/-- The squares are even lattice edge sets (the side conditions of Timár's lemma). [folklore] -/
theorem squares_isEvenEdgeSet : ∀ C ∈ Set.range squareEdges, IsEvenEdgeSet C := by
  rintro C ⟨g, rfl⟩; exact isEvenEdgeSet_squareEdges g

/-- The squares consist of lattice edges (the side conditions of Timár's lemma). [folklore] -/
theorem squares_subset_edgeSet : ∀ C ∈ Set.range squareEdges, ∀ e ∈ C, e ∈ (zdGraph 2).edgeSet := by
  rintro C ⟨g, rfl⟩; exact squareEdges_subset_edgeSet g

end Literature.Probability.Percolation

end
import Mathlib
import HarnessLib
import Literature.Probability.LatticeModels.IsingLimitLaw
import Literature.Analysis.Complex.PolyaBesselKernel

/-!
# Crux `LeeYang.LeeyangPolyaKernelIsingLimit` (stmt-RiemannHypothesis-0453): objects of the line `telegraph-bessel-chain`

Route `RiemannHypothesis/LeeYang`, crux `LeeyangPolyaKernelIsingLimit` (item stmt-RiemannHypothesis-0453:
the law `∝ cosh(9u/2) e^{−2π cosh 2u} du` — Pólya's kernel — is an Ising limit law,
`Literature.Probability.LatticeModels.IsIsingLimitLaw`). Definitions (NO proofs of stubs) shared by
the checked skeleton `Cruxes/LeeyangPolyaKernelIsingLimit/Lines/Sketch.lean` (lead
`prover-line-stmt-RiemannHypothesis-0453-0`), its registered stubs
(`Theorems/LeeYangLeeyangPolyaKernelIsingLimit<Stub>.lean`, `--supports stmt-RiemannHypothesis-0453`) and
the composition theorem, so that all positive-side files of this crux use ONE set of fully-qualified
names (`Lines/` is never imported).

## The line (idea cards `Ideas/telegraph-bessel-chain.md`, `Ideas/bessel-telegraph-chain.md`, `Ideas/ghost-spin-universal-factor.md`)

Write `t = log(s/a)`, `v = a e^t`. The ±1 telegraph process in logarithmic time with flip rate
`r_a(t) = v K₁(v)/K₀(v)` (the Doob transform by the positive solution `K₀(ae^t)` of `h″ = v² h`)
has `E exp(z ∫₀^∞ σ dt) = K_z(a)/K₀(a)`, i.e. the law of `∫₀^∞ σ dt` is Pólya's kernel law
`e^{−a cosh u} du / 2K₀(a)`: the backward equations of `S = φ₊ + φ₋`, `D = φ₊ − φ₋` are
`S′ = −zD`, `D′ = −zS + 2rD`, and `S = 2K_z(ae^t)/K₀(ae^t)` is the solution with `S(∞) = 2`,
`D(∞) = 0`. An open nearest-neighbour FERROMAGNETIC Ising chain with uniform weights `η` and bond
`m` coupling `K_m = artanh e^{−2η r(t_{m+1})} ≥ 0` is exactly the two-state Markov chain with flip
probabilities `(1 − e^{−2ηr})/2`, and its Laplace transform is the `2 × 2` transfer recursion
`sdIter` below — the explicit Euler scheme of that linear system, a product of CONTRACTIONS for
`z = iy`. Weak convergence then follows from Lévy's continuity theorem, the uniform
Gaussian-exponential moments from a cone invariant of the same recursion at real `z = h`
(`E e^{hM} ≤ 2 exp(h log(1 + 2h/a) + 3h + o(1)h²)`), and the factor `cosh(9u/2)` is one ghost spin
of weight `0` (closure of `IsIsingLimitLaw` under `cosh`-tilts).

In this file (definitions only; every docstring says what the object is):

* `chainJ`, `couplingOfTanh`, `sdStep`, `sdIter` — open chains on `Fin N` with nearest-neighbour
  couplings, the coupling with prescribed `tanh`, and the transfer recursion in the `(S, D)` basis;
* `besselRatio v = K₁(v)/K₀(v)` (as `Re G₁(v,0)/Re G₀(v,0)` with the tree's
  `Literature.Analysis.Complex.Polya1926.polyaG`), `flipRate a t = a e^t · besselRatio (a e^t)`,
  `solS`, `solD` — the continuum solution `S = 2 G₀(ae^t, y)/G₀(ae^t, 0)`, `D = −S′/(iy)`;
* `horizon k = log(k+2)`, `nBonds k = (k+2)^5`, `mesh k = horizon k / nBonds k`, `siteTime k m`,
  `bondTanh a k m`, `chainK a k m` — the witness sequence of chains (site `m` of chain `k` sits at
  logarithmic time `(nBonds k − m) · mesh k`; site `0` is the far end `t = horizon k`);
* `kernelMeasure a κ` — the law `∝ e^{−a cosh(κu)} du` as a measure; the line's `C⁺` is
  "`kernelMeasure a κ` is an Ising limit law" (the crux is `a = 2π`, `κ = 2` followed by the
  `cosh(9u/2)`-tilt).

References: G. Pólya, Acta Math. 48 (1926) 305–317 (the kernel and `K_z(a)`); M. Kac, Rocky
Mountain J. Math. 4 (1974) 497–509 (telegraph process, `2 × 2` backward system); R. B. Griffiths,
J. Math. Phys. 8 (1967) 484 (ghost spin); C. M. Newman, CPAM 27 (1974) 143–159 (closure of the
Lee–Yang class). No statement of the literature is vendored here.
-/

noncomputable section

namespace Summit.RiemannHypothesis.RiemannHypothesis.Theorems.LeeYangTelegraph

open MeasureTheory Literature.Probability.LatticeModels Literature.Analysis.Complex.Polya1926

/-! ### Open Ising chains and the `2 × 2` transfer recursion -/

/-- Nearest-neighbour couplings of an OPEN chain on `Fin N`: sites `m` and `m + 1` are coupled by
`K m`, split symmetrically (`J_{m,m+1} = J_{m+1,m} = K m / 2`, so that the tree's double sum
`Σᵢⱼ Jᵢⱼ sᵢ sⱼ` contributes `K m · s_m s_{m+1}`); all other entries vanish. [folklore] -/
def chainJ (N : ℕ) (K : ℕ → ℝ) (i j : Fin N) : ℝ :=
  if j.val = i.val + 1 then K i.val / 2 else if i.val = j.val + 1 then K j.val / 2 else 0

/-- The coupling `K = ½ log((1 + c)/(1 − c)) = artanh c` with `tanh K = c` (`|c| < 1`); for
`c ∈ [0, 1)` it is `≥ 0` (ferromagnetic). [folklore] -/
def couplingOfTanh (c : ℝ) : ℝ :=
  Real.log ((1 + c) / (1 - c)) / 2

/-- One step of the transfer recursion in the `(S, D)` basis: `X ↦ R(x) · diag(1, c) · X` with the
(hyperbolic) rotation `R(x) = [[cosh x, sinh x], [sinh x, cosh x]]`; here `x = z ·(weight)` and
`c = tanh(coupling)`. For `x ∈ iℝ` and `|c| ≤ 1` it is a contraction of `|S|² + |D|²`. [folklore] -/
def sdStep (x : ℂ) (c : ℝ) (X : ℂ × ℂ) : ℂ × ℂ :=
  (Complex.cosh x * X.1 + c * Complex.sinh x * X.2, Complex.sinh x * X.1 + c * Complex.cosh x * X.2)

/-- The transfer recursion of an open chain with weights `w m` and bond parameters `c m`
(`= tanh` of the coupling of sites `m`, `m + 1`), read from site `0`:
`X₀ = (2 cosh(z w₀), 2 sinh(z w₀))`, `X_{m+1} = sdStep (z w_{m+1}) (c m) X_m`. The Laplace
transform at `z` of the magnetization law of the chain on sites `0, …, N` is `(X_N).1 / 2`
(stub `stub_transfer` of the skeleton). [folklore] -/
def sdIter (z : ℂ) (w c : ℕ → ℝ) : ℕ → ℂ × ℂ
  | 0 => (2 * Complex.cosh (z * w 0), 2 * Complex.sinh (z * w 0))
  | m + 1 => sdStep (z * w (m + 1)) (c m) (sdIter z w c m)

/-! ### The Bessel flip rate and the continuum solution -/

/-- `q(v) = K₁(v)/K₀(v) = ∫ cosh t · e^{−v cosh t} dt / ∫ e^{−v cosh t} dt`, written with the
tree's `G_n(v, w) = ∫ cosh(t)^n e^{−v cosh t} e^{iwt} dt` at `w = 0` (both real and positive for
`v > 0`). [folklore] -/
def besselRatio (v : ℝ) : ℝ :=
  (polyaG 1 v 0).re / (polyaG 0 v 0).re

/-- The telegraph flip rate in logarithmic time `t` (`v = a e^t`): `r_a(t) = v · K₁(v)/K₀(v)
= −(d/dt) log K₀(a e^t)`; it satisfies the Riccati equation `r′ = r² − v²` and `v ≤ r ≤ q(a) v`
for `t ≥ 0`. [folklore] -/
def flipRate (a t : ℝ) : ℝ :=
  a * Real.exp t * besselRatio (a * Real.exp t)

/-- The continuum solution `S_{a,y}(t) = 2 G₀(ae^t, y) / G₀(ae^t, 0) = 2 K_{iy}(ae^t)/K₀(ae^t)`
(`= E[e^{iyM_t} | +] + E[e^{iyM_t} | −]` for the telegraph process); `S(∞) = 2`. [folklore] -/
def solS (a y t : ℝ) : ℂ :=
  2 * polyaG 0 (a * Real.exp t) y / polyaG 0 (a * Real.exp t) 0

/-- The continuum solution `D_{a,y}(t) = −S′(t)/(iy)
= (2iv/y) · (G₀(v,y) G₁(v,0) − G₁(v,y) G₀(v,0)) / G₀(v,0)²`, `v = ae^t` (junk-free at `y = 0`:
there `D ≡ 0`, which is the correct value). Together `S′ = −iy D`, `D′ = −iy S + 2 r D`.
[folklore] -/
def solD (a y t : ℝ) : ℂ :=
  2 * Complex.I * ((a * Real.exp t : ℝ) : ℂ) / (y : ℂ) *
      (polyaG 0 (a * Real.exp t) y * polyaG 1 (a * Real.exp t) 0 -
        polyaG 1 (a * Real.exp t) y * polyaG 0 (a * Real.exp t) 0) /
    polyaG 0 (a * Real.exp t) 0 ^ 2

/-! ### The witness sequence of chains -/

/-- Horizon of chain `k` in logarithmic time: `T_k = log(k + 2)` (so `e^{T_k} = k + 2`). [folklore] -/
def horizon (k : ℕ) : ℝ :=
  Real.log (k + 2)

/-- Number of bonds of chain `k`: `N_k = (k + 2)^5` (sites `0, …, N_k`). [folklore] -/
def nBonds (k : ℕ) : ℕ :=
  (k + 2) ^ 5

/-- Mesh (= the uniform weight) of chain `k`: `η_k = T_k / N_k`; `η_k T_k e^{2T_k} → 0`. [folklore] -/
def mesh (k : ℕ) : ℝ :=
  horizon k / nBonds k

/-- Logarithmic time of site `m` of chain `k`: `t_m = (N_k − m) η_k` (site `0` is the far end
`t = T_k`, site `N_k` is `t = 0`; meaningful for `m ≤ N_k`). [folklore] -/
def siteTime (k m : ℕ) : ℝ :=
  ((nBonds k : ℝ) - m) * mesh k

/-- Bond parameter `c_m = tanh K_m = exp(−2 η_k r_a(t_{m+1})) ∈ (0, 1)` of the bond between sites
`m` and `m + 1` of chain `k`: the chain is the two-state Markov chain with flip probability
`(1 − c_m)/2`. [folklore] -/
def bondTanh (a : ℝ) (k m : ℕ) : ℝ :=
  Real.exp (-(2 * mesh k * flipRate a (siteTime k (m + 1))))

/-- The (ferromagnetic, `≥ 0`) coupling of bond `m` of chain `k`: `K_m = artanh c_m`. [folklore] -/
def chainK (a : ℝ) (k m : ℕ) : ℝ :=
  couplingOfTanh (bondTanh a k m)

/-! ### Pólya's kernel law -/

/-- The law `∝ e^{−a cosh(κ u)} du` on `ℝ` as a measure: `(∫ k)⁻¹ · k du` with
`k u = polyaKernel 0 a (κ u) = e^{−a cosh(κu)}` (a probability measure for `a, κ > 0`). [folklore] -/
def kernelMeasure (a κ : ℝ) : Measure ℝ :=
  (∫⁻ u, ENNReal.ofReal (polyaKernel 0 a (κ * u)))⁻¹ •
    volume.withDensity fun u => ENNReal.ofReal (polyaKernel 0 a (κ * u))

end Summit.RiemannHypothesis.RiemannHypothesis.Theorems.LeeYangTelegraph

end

########

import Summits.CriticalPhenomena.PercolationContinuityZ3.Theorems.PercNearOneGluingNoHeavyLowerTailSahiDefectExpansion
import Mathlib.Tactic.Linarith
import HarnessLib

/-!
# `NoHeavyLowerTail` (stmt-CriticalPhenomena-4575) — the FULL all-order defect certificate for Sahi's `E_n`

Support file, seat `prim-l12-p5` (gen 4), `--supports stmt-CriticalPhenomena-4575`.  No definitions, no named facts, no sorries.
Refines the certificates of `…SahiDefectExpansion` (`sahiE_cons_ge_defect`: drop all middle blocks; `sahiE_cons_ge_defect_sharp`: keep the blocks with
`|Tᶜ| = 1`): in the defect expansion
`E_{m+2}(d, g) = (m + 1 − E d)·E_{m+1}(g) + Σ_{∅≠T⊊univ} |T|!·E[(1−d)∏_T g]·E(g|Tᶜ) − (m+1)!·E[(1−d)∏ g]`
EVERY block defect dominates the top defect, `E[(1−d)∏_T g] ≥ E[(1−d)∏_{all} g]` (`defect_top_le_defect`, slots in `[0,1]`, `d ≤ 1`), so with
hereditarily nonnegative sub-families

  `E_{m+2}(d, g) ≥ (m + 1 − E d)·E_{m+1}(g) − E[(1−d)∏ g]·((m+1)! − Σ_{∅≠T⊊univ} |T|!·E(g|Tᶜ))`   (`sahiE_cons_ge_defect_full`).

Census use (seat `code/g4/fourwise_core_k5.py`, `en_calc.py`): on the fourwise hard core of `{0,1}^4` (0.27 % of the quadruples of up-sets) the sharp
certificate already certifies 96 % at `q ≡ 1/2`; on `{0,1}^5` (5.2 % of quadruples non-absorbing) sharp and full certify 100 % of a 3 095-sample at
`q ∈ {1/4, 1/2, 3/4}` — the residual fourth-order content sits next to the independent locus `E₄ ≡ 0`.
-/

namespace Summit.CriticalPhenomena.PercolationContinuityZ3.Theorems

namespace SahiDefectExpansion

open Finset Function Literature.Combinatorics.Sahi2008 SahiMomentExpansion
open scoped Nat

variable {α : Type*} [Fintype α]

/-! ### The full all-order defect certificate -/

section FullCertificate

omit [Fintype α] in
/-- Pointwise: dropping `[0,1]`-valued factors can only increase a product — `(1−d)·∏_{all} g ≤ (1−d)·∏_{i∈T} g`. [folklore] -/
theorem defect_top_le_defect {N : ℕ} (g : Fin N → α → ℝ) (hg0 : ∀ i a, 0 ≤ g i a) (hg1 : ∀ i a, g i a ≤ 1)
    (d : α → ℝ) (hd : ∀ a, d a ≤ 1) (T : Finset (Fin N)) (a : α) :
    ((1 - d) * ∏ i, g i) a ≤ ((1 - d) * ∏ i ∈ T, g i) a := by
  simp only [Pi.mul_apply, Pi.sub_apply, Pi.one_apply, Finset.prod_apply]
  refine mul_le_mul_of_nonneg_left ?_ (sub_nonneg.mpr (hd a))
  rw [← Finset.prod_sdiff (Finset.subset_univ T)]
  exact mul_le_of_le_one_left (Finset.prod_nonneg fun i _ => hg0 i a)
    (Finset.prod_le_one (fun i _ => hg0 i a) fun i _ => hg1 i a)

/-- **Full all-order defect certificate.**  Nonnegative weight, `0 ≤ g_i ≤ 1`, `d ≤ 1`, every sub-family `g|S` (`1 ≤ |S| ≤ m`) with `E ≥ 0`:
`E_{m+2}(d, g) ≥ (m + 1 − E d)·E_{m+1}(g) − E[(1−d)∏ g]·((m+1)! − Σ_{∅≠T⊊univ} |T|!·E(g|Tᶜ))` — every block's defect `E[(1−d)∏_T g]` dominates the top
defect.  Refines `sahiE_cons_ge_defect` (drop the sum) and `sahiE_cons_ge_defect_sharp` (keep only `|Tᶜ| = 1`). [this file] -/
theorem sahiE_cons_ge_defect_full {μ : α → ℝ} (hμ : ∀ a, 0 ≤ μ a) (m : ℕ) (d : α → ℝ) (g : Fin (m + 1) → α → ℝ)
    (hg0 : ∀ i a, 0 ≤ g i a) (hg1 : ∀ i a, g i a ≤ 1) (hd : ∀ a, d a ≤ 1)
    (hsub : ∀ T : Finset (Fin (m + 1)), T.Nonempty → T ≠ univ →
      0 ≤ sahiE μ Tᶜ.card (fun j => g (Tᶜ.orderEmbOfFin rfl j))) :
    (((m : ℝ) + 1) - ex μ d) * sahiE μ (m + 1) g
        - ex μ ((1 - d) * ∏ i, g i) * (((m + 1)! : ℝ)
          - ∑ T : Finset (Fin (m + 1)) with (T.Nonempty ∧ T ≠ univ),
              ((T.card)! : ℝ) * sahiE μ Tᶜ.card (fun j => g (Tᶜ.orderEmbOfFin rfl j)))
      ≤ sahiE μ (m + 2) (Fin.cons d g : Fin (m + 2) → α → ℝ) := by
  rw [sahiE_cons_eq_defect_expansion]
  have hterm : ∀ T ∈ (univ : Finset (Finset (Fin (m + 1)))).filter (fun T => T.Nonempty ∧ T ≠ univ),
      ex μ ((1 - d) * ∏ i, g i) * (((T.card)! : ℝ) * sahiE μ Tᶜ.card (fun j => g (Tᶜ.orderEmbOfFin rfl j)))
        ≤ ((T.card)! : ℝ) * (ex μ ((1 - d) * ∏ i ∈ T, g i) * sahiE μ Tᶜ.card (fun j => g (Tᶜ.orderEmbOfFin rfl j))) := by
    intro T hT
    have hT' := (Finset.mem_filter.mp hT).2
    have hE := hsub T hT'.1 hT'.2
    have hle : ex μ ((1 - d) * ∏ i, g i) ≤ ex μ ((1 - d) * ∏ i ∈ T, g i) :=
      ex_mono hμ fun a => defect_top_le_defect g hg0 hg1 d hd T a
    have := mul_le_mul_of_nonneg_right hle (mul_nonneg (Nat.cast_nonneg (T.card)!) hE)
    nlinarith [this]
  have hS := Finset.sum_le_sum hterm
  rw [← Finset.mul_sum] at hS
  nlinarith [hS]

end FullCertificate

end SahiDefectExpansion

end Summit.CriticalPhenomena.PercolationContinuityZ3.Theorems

########

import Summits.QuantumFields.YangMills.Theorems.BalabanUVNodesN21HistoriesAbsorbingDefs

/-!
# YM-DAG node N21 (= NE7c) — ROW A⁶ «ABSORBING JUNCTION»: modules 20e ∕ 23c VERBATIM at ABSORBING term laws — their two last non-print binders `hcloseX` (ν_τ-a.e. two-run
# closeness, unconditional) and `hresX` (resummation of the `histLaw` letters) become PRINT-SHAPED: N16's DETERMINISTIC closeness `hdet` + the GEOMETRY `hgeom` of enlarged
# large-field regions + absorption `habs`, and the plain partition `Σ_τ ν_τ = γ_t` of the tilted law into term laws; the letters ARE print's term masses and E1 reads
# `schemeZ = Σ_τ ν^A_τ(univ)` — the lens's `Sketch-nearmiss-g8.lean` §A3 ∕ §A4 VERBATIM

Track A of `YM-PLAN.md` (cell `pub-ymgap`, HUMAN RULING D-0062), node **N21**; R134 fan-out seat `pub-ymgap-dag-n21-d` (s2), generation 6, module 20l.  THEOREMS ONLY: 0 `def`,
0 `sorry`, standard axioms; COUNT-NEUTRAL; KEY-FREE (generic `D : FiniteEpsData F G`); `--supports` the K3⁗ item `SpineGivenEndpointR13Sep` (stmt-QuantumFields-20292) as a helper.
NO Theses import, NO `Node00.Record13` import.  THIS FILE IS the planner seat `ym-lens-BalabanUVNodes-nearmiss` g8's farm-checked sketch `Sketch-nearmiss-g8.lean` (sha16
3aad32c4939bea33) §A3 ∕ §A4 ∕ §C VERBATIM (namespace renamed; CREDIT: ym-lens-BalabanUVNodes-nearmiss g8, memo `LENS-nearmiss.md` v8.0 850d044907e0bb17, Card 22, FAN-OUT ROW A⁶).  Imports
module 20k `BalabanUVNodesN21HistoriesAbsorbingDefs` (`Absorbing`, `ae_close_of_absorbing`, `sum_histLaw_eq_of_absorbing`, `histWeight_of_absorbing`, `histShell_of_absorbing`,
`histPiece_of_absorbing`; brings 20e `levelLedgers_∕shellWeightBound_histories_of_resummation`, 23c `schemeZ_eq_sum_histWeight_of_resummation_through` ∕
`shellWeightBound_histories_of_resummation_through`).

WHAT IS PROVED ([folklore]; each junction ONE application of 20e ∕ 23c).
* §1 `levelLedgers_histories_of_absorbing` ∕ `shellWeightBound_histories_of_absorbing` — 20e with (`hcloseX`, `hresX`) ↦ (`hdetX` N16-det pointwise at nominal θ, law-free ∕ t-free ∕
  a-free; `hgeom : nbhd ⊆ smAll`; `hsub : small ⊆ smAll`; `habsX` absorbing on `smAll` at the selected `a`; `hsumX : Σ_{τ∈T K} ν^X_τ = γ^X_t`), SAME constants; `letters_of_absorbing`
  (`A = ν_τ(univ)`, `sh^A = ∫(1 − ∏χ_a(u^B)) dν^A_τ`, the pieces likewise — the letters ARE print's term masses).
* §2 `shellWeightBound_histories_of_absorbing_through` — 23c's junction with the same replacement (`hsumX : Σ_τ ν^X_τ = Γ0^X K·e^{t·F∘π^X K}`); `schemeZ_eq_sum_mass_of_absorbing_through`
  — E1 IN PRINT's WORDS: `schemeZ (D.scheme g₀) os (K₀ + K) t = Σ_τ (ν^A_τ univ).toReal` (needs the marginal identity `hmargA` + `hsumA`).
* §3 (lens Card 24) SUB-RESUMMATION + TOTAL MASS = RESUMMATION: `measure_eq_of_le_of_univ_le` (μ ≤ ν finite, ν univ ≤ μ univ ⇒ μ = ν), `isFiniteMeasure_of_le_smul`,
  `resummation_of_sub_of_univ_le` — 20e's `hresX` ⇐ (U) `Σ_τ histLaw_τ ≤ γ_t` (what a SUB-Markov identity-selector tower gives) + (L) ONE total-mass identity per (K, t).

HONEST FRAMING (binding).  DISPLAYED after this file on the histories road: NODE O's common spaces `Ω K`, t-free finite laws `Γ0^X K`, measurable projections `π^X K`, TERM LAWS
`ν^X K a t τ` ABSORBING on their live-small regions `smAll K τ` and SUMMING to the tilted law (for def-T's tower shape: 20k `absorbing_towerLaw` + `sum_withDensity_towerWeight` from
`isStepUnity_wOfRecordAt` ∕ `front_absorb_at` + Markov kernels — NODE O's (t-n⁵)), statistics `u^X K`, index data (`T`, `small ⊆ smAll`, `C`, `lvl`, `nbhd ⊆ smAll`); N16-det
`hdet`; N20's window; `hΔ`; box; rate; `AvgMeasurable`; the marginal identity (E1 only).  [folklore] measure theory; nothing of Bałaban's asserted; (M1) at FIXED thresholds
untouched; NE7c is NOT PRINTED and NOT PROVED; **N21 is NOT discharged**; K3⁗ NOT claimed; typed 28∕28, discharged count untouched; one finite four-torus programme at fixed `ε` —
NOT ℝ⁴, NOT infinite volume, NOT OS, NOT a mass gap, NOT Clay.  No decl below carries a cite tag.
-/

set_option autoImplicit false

########

Above this instruction are the records; retype exactly the lines from the one containing "HONEST FRAMING (binding)." up to and including the one containing "set_option autoImplicit false".

HONEST FRAMING (binding).  DISPLAYED after this file on the histories road: NODE O's common spaces `Ω K`, t-free finite laws `Γ0^X K`, measurable projections `π^X K`, TERM LAWS
`ν^X K a t τ` ABSORBING on their live-small regions `smAll K τ` and SUMMING to the tilted law (for def-T's tower shape: 20k `absorbing_towerLaw` + `sum_withDensity_towerWeight` from
`isStepUnity_wOfRecordAt` ∕ `front_absorb_at` + Markov kernels — NODE O's (t-n⁵)), statistics `u^X K`, index data (`T`, `small ⊆ smAll`, `C`, `lvl`, `nbhd ⊆ smAll`); N16-det
`hdet`; N20's window; `hΔ`; box; rate; `AvgMeasurable`; the marginal identity (E1 only).  [folklore] measure theory; nothing of Bałaban's asserted; (M1) at FIXED thresholds
untouched; NE7c is NOT PRINTED and NOT PROVED; **N21 is NOT discharged**; K3⁗ NOT claimed; typed 28∕28, discharged count untouched; one finite four-torus programme at fixed `ε` —
NOT ℝ⁴, NOT infinite volume, NOT OS, NOT a mass gap, NOT Clay.  No decl below carries a cite tag.
-/

set_option autoImplicit false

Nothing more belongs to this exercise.